MEET OUR VOLUNTEERS - Elaine Moats

Elaine Moats Hello, my name is Elaine. I am a mom to two wonderful girls and wife to Brett. My oldest daughter was born with CDH. She was born in 1992. We did not know about the CDH until she was born thankfully because we would of been told to abort her. They did not expect her to live. That was how it was back then and because of where we were from and the doctors lack of experience with CDH, etc. She had her hernia repaired at one day old, her nissen done at 3 months old, her hole in her heart closed at 1 year old, she was oxygen dependant till age 2 1/2, she was g-tube dependant till age 4 1/2, and she had many developmental delays. She had clear sailing until her bowel obstruction at age 14. She amazes me how far she has come and how much she has had to endure. Kristin graduated High School in 2011 with honors, a member of the National Honor Society and ranked #19 in her class of over 200. Kristin was also on the varsity tennis team, on the varsity cheerleading team, in the top girls choir, and made it to State 2 years singing a solo.
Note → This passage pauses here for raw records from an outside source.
import Mathlib
import HarnessLib
import Summits.Ventures.LatticeQCDFlow.Exactness.NCMCGeneralSpaceEstimatorCLT

/-!
# Asymptotic normality of reweighted observables on a general state space: the ratio delta method

HONEST FRAMING: exact (Metropolis-corrected) sampling algorithms for lattice gauge theory;
figures of merit are autocorrelation/cost numbers at stated couplings and volumes; no
continuum-physics claim.

Venture `LatticeQCDFlow` (cell pub-lqcd), topic `Exactness`; FANOUT row 13 (`eng-snf`, GEN-12).
NEW WORK of the cell (elementary asymptotic statistics on product laws: Mathlib's central limit
theorem, Slutsky's theorem, the strong law), not a published result; nothing is cited as a fact
(the "delta method" for ratio estimators is named only).  Continuation of
`NCMCGeneralSpaceEstimatorCLT.lean` (CLT for sample means of an i.i.d. run, asymptotic normality
of `ΔF̂`) and of `NCMCGeneralSpaceEstimatorConsistency.lean` (GEN-11: STRONG CONSISTENCY of the
self-normalised estimator `Σ e^{−W_i} f(end_i) / Σ e^{−W_i}`, whose asymptotic law was NOT TYPED).

## Setting and content

`μ` a probability law on records `E`, runs `ω : ℕ → E` under `Measure.infinitePi (fun _ => μ)`.

* `sqrt_mul_ratio_sub_eq` — the algebra `√n (S_A/S_B − r) = (S_B/n)⁻¹ · √n · (S_A − r S_B)/n`;
  **`tendstoInDistribution_sqrt_mul_ratio_sub`** — THE RATIO DELTA METHOD: for measurable
  `a, b ∈ L²(μ)` with `b > 0`, means `α, β`,
  `√n (Σ_{i<n} a(ω i) / Σ_{i<n} b(ω i) − α/β) →d N(0, Var_μ[a − (α/β) b] / β²)`
  (`a − (α/β) b` is centred, so the CLT of `NCMCGeneralSpaceEstimatorCLT.lean` applies to its
  sample mean; `1/B̄_n → 1/β` a.s. hence in probability; Slutsky).
* **`CrooksPair.tendstoInDistribution_reweighted`** — for every Crooks pair `(κF, κR, s, e, W)` from
  `ν₀` to `ν₁` on a general measurable state space with `e^{−ΔF} = Z₁/Z₀`, every measurable
  end-point observable `f` with `e^{−W} f(end), e^{−W} ∈ L²(P_F)`, along an infinite run of
  independent forward evolutions from prior equilibrium:
  `√n (Σ_{i<n} e^{−W_i} f(end_i) / Σ_{i<n} e^{−W_i} − m) →d N(0, E_F[e^{−2(W − ΔF)} (f(end) − m)²])`,
  `m = (ν₁ Ω)⁻¹ ∫ f dν₁` the TARGET mean.  The asymptotic variance is the `P_F`-mean of the squared
  dissipation-weighted centred observable `e^{−(W−ΔF)} (f(end) − m)`; for `f` constant it vanishes,
  and the companion statement for `ΔF̂` has variance `E_F[e^{−2(W − ΔF)}] − 1 = 1/ESS_F − 1`.
  Reading for the engine (`snf.estimators.reweight`, jackknife error bars): for independent
  evolutions the honest large-`N` error bar of a reweighted observable is
  `√(E_F[e^{−2 W_d}(f(end) − m)²] / N)`, NOT `√(Var/ (N · ESS))`-type shortcuts.

Scope / NOT CLAIMED: independent evolutions only (no correlated chain starts, no block jackknife,
no rate of convergence); limits in distribution, not finite-`N` coverage; no value for any concrete
protocol or observable.
-/

namespace Summit.Ventures.LatticeQCDFlow.Exactness.GeneralNCMC

open MeasureTheory ProbabilityTheory Set Filter Finset
open scoped ENNReal NNReal Topology

variable {E : Type*} [MeasurableSpace E]

/-! ## The ratio delta method for self-normalised estimators along an i.i.d. run -/

section IID

variable (μ : Measure E) [IsProbabilityMeasure μ]
variable {Ω' : Type*} [MeasurableSpace Ω'] {P' : Measure Ω'} [IsProbabilityMeasure P']

/-- `√n (S_A/S_B − r) = (S_B/n)⁻¹ · √n ((S_A − r S_B)/n − 0)` whenever `S_B ≠ 0` for `n ≠ 0`
(both sides vanish at `n = 0`). -/
theorem sqrt_mul_ratio_sub_eq (n : ℕ) {A B : ℝ} (r : ℝ) (hB : n ≠ 0 → B ≠ 0) :
    √(n : ℝ) * (A / B - r) = (B / n)⁻¹ * (√(n : ℝ) * ((A - r * B) / n - 0)) := by
  rcases Nat.eq_zero_or_pos n with rfl | hn
  · simp
  · have hB' : B ≠ 0 := hB hn.ne'
    have hn' : (n : ℝ) ≠ 0 := by exact_mod_cast hn.ne'
    rw [sub_zero, inv_div]
    field_simp

/-- **The ratio delta method.**  For measurable `a, b ∈ L²(μ)` with `b > 0` and means `α, β`
(so `β > 0`), along an infinite i.i.d. run the self-normalised ratio satisfies
`√n (Σ_{i<n} a(ω i) / Σ_{i<n} b(ω i) − α/β) →d N(0, Var_μ[a − (α/β) b] / β²)`.
Proof: `a − (α/β) b` has mean zero, so the CLT applies to its sample mean
(`tendstoInDistribution_sqrt_mul_sampleMean_sub`); `1/B̄_n → 1/β` almost surely by the strong law,
hence in probability; Slutsky. -/
theorem tendstoInDistribution_sqrt_mul_ratio_sub {a b : E → ℝ} (ham : Measurable a)
    (hbm : Measurable b) (hbpos : ∀ x, 0 < b x) (ha2 : MemLp a 2 μ) (hb2 : MemLp b 2 μ)
    {Y : Ω' → ℝ}
    (hY : HasLaw Y (gaussianReal 0
      (Var[fun x => a x - (∫ x, a x ∂μ) / (∫ x, b x ∂μ) * b x; μ] / (∫ x, b x ∂μ) ^ 2).toNNReal) P') :
    TendstoInDistribution
      (fun (n : ℕ) (ω : ℕ → E) => √(n : ℝ) *
        ((∑ i ∈ range n, a (ω i)) / (∑ i ∈ range n, b (ω i)) - (∫ x, a x ∂μ) / (∫ x, b x ∂μ)))
      atTop Y (fun _ => Measure.infinitePi fun _ : ℕ => μ) P' := by
  set α := ∫ x, a x ∂μ with hαdef
  set β := ∫ x, b x ∂μ with hβdef
  have hbi : Integrable b μ := hb2.integrable one_le_two
  have hβ : 0 < β := by
    rw [hβdef, integral_pos_iff_support_of_nonneg (fun x => (hbpos x).le) hbi]
    have hsupp : Function.support b = univ := by
      ext x
      simp only [Function.mem_support, mem_univ, iff_true]
      exact (hbpos x).ne'
    rw [hsupp, measure_univ]
    exact one_pos
  set r := α / β with hrdef
  have hdm : Measurable fun x => a x - r * b x := ham.sub (hbm.const_mul r)
  have hd2 : MemLp (fun x => a x - r * b x) 2 μ := ha2.sub (hb2.const_mul r)
  have hdmean : ∫ x, a x - r * b x ∂μ = 0 := by
    rw [integral_sub (ha2.integrable one_le_two) (hbi.const_mul r), integral_const_mul, ← hαdef,
      ← hβdef, hrdef, div_mul_cancel₀ _ hβ.ne', sub_self]
  -- the CLT for the sample mean of `a − r b`, against `Y₀ = β·Y ~ N(0, Var (a − r b))`
  have hY₀ := hasLaw_const_mul_gaussianReal (variance_nonneg _ μ) hβ.ne' rfl hY
  have clt := tendstoInDistribution_sqrt_mul_sampleMean_sub μ hdm hd2 hY₀
  -- `1/B̄_n → 1/β` in probability
  have hCmeas : ∀ n, AEMeasurable (fun ω : ℕ → E => (sampleMean b fun i : Fin n => ω i)⁻¹)
      (Measure.infinitePi fun _ : ℕ => μ) :=
    fun n => (measurable_sampleMean_run hbm n).inv.aemeasurable
  have hC : TendstoInMeasure (Measure.infinitePi fun _ : ℕ => μ)
      (fun n (ω : ℕ → E) => (sampleMean b fun i : Fin n => ω i)⁻¹) atTop (fun _ => β⁻¹) := by
    refine tendstoInMeasure_of_tendsto_ae (fun n => (hCmeas n).aestronglyMeasurable) ?_
    filter_upwards [tendsto_sampleMean_ae μ hbm hbi] with ω hω
    exact hω.inv₀ hβ.ne'
  have slutsky := clt.continuous_comp_prodMk_of_tendstoInMeasure_const
    (g := fun p : ℝ × ℝ => p.2 * p.1) (by fun_prop) hC hCmeas
  have hlim : (fun ω' => β⁻¹ * (β * Y ω')) = Y := by
    funext ω'
    field_simp
  simp only at slutsky
  rw [hlim] at slutsky
  convert slutsky using 3 with n ω
  rw [hdmean]
  unfold sampleMean
  rw [Fin.sum_univ_eq_sum_range (fun i => a (ω i) - r * b (ω i)) n,
    Fin.sum_univ_eq_sum_range (fun i => b (ω i)) n, sum_sub_distrib, ← mul_sum]
  refine sqrt_mul_ratio_sub_eq n r fun hn => ?_
  exact (sum_pos (fun i _ => hbpos (ω i)) (nonempty_range_iff.2 hn)).ne'

end IID

/-! ## For a Crooks pair: reweighted end-point observables are asymptotically normal -/

namespace CrooksPair

variable {Ω : Type*} [MeasurableSpace Ω]
variable {ν₀ ν₁ : Measure Ω} {κF κR : Kernel Ω E} {s e : E → Ω} {W : E → ℝ}
variable {Ω' : Type*} [MeasurableSpace Ω'] {P' : Measure Ω'} [IsProbabilityMeasure P']

/-- **Asymptotic normality of reweighted end-point observables (the ratio delta method for a Crooks
pair).**  For every Crooks pair on a general measurable state space with `e^{−ΔF} = Z₁/Z₀`, every
measurable `f` with `e^{−W} f(end) ∈ L²(P_F)` and `e^{−W} ∈ L²(P_F)`, along an infinite run of
independent forward evolutions the self-normalised estimator of the TARGET mean
`m = (ν₁ Ω)⁻¹ ∫ f dν₁` satisfies
`√n (Σ_{i<n} e^{−W_i} f(end_i) / Σ_{i<n} e^{−W_i} − m) →d N(0, E_F[e^{−2(W − ΔF)} (f(end) − m)²])`.
The asymptotic variance is the `P_F`-mean of the squared DISSIPATION-WEIGHTED centred observable —
what the engine's jackknife error bar of a reweighted observable estimates for independent
evolutions (for `f ≡ const` it vanishes; compare `1/ESS_F − 1 = E_F[e^{−2(W − ΔF)}] − 1` for `ΔF̂`). -/
theorem tendstoInDistribution_reweighted [IsFiniteMeasure ν₀] [IsFiniteMeasure ν₁]
    [IsMarkovKernel κF] [IsMarkovKernel κR] (h0 : ν₀ univ ≠ 0) (h1 : ν₁ univ ≠ 0)
    (h : CrooksPair ν₀ ν₁ κF κR s e W) {f : Ω → ℝ} (hfm : Measurable f)
    (hA2 : MemLp (fun ε => Real.exp (-W ε) * f (e ε)) 2 (fwdPathLaw ν₀ κF))
    (hB2 : MemLp (fun ε => Real.exp (-W ε)) 2 (fwdPathLaw ν₀ κF)) {ΔF : ℝ}
    (hΔF : Real.exp (-ΔF) = ((ν₀ univ)⁻¹ * ν₁ univ).toReal) {Y : Ω' → ℝ}
    (hY : HasLaw Y (gaussianReal 0 (∫ ε, Real.exp (-(2 * (W ε - ΔF))) *
      (f (e ε) - ((ν₁ univ)⁻¹).toReal * ∫ y, f y ∂ν₁) ^ 2 ∂(fwdPathLaw ν₀ κF)).toNNReal) P') :
    haveI := isProbabilityMeasure_fwdPathLaw ν₀ h0 κF
    TendstoInDistribution
      (fun (n : ℕ) (ω : ℕ → E) => √(n : ℝ) *
        ((∑ i ∈ range n, Real.exp (-W (ω i)) * f (e (ω i))) / (∑ i ∈ range n, Real.exp (-W (ω i))) -
          ((ν₁ univ)⁻¹).toReal * ∫ y, f y ∂ν₁))
      atTop Y (fun _ => Measure.infinitePi fun _ : ℕ => fwdPathLaw ν₀ κF) P' := by
  haveI := isProbabilityMeasure_fwdPathLaw ν₀ h0 κF
  set m := ((ν₁ univ)⁻¹).toReal * ∫ y, f y ∂ν₁ with hmdef
  have ham : Measurable fun ε => Real.exp (-W ε) * f (e ε) :=
    (Real.measurable_exp.comp h.measurable_W.neg).mul (hfm.comp h.measurable_e)
  have hbm : Measurable fun ε => Real.exp (-W ε) := Real.measurable_exp.comp h.measurable_W.neg
  have hZ1 : (ν₁ univ).toReal ≠ 0 := (ENNReal.toReal_pos h1 (measure_ne_top ν₁ univ)).ne'
  have hZ0 : (ν₀ univ).toReal ≠ 0 := (ENNReal.toReal_pos h0 (measure_ne_top ν₀ univ)).ne'
  have hβ : ∫ ε, Real.exp (-W ε) ∂(fwdPathLaw ν₀ κF) = Real.exp (-ΔF) := by
    rw [h.integral_exp_neg_work, hΔF]
  -- the ratio of the two means is the target mean `m`
  have hr : (∫ ε, Real.exp (-W ε) * f (e ε) ∂(fwdPathLaw ν₀ κF)) /
      (∫ ε, Real.exp (-W ε) ∂(fwdPathLaw ν₀ κF)) = m := by
    rw [h.integral_exp_neg_work_mul_comp_end hfm.aestronglyMeasurable, h.integral_exp_neg_work,
      ENNReal.toReal_mul, ENNReal.toReal_inv, hmdef, ENNReal.toReal_inv]
    field_simp
  -- the variance of `a − m b = e^{−W}(f∘e − m)` over `β² = e^{−2ΔF}`
  have hd2 : MemLp (fun ε => Real.exp (-W ε) * f (e ε) - m * Real.exp (-W ε)) 2 (fwdPathLaw ν₀ κF) :=
    hA2.sub (hB2.const_mul m)
  have hdmean : ∫ ε, Real.exp (-W ε) * f (e ε) - m * Real.exp (-W ε) ∂(fwdPathLaw ν₀ κF) = 0 := by
    rw [integral_sub (hA2.integrable one_le_two) ((hB2.integrable one_le_two).const_mul m),
      integral_const_mul, ← hr, div_mul_cancel₀ _ (hβ ▸ Real.exp_pos _).ne', sub_self]
  have hvar : Var[fun ε => Real.exp (-W ε) * f (e ε) - m * Real.exp (-W ε); fwdPathLaw ν₀ κF] /
      (∫ ε, Real.exp (-W ε) ∂(fwdPathLaw ν₀ κF)) ^ 2 =
      ∫ ε, Real.exp (-(2 * (W ε - ΔF))) * (f (e ε) - m) ^ 2 ∂(fwdPathLaw ν₀ κF) := by
    rw [variance_eq_sub hd2, hdmean, hβ, zero_pow two_ne_zero, sub_zero, ← integral_div]
    refine integral_congr_ae (Eventually.of_forall fun ε => ?_)
    simp only [Pi.pow_apply]
    have hexp : Real.exp (-(2 * (W ε - ΔF))) = Real.exp (-W ε) ^ 2 / Real.exp (-ΔF) ^ 2 := by
      rw [sq, sq, ← Real.exp_add, ← Real.exp_add, ← Real.exp_sub]
      congr 1
      ring
    rw [hexp]
    have hne : Real.exp (-ΔF) ^ 2 ≠ 0 := pow_ne_zero 2 (Real.exp_pos _).ne'
    field_simp
  rw [← hvar, ← hr] at hY
  have main := tendstoInDistribution_sqrt_mul_ratio_sub (fwdPathLaw ν₀ κF) ham hbm
    (fun ε => Real.exp_pos _) hA2 hB2 hY
  rw [hr] at main
  exact main

end CrooksPair

end Summit.Ventures.LatticeQCDFlow.Exactness.GeneralNCMC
Outside of school Kristin loves her dance and clogging classes. All of this with only one functioning lung :) As I write this (2012) Kristin has finished her first year in college and I am happy to say she has excelled in college just like high school. My youngest daughter, Brittany, is just as amazing. I smile when I tell them they both like to make GRAND entrances. Kristin, with her CDH being a surprise and Brittany, with being born 2 months early while we were on vacation in a town of 200. Oh and by the way she was breech and I delivered her naturally in a rest home :) So my claim to fame is having 2 amazing girlies :) I have been lucky enough to be a stay at home mom up until 2 years ago. At that time I joined the work force and became an aide in Special Ed in our local K-3rd grade school. Oh what fun I have had helping these kids. In my spare time I like to read, crochet and watch my family in whatever sports event they are in. CHERUBS has been part of our lives since 1993. I don’t know where I would have been emotionally without CHERUBS. It has been my lifeline for CDH. You have to realize in 1992 there was not all the technology available to connect us all. We have met many wonderful parents here.